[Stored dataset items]
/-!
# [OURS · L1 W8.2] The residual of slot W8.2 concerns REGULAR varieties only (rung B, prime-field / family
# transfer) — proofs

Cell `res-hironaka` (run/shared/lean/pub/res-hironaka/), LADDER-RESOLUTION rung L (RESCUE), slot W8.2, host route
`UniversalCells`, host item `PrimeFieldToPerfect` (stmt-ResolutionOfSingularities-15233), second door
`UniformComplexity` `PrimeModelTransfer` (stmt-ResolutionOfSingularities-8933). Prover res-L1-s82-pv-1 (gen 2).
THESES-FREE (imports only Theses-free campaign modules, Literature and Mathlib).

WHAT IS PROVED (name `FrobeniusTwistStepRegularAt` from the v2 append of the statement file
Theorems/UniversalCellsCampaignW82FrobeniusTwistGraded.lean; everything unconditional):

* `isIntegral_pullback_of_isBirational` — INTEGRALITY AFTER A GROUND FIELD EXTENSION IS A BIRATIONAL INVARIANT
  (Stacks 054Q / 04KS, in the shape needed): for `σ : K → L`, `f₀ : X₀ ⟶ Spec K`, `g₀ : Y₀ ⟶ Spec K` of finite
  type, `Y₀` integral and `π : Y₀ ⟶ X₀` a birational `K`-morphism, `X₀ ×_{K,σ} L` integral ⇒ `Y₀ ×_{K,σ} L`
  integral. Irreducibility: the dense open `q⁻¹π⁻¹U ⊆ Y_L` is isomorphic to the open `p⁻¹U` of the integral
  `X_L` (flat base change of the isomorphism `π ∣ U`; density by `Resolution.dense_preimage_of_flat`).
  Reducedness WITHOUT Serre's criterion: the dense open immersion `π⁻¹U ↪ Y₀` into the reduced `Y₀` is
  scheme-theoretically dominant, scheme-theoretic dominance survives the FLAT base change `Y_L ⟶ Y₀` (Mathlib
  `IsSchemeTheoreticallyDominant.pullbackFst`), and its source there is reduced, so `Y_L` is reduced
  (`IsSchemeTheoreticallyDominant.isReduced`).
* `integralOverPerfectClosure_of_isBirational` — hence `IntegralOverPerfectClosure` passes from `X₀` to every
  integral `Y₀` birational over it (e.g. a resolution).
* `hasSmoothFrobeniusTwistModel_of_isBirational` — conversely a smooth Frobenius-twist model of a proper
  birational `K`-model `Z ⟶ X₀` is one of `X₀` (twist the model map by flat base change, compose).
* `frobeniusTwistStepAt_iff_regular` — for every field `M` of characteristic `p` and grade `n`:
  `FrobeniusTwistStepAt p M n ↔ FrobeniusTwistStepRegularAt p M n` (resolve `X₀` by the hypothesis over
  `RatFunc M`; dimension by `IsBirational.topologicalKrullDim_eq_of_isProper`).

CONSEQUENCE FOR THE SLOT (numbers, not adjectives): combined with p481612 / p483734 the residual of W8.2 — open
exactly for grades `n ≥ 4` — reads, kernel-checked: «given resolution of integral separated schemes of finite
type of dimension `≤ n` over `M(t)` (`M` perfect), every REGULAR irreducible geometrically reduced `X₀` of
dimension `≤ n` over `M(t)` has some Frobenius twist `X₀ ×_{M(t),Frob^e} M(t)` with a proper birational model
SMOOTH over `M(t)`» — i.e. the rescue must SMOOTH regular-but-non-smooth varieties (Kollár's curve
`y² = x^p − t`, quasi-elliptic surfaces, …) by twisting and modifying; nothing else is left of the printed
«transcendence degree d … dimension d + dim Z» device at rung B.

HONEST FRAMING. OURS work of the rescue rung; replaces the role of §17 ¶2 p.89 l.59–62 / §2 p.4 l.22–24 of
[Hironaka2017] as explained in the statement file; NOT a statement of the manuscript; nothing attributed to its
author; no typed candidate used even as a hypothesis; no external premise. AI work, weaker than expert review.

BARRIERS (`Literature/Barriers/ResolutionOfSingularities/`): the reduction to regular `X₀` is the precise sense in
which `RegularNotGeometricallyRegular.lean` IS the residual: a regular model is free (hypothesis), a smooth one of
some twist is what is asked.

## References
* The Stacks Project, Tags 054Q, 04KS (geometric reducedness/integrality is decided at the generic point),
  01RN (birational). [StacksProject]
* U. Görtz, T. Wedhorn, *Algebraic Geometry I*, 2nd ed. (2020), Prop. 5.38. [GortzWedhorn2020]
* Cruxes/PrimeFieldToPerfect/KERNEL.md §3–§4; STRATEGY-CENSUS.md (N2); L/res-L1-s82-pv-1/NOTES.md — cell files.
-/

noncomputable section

--

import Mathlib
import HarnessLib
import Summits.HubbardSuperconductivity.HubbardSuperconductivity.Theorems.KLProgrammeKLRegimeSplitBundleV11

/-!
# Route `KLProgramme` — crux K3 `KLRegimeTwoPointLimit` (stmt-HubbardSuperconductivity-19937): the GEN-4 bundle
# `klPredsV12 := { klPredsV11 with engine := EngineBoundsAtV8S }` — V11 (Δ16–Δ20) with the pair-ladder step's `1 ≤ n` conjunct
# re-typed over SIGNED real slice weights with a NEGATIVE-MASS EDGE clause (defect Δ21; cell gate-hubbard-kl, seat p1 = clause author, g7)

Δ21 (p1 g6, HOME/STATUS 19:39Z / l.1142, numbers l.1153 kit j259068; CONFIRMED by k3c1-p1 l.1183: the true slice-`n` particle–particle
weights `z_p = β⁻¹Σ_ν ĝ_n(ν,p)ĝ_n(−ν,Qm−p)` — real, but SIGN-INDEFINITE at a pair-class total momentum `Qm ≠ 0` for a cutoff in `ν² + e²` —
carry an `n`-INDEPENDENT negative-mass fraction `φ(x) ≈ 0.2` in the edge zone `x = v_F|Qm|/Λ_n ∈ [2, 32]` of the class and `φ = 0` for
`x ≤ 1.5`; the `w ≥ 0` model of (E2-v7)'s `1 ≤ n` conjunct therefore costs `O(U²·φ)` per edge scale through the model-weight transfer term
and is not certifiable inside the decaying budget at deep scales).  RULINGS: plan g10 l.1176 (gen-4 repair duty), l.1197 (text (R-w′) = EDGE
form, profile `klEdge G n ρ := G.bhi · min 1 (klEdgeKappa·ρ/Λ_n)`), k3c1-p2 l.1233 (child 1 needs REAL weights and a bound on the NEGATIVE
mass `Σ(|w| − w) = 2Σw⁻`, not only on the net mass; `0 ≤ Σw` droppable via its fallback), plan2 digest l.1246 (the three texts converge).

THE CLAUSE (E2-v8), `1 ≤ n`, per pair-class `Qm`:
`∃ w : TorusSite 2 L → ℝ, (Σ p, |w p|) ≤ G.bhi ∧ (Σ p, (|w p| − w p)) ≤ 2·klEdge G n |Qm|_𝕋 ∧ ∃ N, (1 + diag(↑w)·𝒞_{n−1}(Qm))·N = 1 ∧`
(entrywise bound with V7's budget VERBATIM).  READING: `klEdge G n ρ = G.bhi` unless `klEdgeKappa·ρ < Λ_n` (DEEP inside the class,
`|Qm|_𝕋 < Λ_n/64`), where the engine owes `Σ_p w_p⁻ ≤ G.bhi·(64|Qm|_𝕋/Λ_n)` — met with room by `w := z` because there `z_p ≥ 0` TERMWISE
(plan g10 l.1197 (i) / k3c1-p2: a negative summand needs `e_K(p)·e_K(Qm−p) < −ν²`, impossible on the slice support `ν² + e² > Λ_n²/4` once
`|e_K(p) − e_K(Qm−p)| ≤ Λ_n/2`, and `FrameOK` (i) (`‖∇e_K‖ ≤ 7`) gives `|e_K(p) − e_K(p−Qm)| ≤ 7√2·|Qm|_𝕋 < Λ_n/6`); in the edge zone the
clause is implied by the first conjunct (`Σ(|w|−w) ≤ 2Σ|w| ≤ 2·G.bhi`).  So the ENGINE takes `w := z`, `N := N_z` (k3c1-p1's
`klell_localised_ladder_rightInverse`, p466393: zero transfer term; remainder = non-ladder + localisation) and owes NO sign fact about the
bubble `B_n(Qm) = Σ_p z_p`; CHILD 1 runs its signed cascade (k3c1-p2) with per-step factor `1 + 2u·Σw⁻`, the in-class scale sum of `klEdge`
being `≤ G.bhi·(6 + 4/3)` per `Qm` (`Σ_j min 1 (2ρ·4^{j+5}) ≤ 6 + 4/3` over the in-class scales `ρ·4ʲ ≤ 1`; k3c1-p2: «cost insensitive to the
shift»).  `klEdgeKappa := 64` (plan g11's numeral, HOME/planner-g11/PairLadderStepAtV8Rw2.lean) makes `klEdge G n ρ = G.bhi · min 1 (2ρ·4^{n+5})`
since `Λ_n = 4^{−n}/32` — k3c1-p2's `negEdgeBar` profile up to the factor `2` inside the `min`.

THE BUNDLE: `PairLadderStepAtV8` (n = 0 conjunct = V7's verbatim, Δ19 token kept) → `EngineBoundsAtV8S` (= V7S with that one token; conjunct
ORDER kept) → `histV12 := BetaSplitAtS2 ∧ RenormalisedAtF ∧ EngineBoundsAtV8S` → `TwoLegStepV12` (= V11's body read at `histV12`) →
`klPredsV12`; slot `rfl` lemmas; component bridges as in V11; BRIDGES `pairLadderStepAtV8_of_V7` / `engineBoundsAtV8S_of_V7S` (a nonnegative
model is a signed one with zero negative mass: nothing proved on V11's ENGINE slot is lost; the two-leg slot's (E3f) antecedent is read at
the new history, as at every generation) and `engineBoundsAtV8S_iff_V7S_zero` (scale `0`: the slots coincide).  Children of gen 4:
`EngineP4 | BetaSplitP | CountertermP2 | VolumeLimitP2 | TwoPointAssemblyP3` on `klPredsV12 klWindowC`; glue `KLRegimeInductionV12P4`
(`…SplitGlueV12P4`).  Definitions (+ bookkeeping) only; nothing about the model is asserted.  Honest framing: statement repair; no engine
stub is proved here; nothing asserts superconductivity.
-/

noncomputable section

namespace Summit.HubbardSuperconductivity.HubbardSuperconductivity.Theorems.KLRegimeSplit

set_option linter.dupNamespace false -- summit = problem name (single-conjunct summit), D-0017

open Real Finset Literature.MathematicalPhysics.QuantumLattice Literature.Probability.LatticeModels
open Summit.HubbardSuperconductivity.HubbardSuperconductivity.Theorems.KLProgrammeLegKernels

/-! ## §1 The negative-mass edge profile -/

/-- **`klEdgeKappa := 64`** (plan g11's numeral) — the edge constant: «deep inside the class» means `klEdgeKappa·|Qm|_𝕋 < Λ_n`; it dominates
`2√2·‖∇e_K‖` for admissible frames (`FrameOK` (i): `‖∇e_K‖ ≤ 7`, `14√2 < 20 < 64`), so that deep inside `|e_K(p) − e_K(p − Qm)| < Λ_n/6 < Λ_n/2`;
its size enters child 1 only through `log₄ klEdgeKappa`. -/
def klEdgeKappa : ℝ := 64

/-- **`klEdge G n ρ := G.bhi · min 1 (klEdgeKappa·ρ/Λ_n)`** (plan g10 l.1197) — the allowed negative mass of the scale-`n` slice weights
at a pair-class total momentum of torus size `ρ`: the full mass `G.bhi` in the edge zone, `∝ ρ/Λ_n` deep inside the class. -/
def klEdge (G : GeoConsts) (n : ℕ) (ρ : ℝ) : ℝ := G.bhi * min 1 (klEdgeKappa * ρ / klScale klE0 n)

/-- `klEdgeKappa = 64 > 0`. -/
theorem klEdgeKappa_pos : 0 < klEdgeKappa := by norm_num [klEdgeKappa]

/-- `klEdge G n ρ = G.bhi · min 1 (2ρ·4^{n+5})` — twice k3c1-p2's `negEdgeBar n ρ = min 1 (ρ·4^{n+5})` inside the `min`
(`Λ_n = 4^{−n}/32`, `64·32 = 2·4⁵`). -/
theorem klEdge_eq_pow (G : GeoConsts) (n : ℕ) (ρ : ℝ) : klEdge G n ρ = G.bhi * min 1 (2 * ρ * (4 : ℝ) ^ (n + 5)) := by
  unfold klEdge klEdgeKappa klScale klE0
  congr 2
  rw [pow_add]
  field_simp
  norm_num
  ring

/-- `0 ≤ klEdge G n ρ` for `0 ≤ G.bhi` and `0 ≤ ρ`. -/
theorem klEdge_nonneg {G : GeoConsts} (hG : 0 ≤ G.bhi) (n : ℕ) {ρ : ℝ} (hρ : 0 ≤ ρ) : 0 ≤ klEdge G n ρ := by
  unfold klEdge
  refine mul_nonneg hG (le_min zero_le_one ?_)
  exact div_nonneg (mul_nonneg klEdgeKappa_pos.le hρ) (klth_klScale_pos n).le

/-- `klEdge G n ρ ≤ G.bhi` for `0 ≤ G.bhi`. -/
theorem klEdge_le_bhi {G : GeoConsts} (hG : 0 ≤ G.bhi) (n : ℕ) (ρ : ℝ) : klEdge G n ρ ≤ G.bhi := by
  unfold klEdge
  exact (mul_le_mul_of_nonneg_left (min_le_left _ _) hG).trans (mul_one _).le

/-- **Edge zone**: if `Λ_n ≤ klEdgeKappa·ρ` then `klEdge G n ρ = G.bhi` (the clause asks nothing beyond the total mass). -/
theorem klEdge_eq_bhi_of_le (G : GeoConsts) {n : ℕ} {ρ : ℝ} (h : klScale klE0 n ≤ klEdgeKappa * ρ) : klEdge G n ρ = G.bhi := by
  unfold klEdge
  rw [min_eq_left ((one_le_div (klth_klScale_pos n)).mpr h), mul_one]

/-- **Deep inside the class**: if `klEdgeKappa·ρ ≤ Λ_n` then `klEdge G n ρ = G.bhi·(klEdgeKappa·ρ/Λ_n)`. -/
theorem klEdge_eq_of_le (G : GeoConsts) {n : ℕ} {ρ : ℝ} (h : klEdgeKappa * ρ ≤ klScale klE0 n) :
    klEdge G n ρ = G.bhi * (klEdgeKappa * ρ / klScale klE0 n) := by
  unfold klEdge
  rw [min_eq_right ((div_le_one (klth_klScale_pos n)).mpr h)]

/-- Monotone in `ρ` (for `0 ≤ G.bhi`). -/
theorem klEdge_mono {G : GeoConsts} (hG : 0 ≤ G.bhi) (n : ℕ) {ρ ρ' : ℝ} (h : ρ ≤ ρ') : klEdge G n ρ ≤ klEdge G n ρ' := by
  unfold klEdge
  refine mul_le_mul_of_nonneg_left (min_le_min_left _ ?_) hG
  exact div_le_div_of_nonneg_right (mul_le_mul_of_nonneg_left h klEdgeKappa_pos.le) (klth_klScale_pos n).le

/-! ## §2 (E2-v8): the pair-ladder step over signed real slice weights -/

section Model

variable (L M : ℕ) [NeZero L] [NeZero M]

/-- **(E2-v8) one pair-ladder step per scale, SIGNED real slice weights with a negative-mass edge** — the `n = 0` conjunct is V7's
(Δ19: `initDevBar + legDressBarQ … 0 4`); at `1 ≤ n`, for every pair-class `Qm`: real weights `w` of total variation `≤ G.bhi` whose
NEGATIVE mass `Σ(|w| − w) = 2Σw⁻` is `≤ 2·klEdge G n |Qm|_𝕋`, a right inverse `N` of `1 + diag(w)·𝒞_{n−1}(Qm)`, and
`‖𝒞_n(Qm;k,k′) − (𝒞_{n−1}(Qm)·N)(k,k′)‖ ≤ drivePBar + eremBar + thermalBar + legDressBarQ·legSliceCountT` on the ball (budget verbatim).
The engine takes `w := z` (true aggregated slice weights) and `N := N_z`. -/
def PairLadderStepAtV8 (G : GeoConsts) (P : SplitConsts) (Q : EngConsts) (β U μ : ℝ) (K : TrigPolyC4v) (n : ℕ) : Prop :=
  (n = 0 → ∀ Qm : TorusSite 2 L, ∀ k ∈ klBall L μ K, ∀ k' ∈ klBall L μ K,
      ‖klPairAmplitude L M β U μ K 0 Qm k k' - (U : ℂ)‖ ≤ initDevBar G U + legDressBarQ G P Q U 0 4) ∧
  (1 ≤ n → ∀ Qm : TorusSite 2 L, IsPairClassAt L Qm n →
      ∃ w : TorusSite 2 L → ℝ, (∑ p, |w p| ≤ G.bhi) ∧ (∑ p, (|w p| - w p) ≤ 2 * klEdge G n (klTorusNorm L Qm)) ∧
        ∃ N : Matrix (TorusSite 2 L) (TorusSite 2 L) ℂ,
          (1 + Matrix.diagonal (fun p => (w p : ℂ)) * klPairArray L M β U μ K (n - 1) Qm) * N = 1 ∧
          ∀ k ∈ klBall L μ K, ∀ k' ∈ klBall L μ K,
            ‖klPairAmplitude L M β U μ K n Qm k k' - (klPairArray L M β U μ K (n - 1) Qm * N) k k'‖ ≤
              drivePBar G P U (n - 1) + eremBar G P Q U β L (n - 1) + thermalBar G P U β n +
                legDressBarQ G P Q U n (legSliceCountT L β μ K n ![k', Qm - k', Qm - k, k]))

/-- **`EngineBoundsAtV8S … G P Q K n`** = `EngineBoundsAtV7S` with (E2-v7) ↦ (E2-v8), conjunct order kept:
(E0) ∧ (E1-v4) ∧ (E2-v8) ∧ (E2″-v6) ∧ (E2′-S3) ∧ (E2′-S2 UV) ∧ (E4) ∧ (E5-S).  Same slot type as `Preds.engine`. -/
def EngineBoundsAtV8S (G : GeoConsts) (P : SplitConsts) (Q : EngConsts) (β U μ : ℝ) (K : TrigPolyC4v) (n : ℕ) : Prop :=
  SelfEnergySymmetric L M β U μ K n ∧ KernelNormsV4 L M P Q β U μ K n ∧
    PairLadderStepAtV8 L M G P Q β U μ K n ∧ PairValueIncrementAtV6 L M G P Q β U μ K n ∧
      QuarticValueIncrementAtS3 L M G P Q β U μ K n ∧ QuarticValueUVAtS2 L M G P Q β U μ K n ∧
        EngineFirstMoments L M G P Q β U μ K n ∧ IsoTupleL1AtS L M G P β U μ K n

● EXERCISE
For the string "true", return every line of the data where it appears.

● REPLY TO THE TASK
Δ21 (p1 g6, HOME/STATUS 19:39Z / l.1142, numbers l.1153 kit j259068; CONFIRMED by k3c1-p1 l.1183: the true slice-`n` particle–particle
The engine takes `w := z` (true aggregated slice weights) and `N := N_z`. -/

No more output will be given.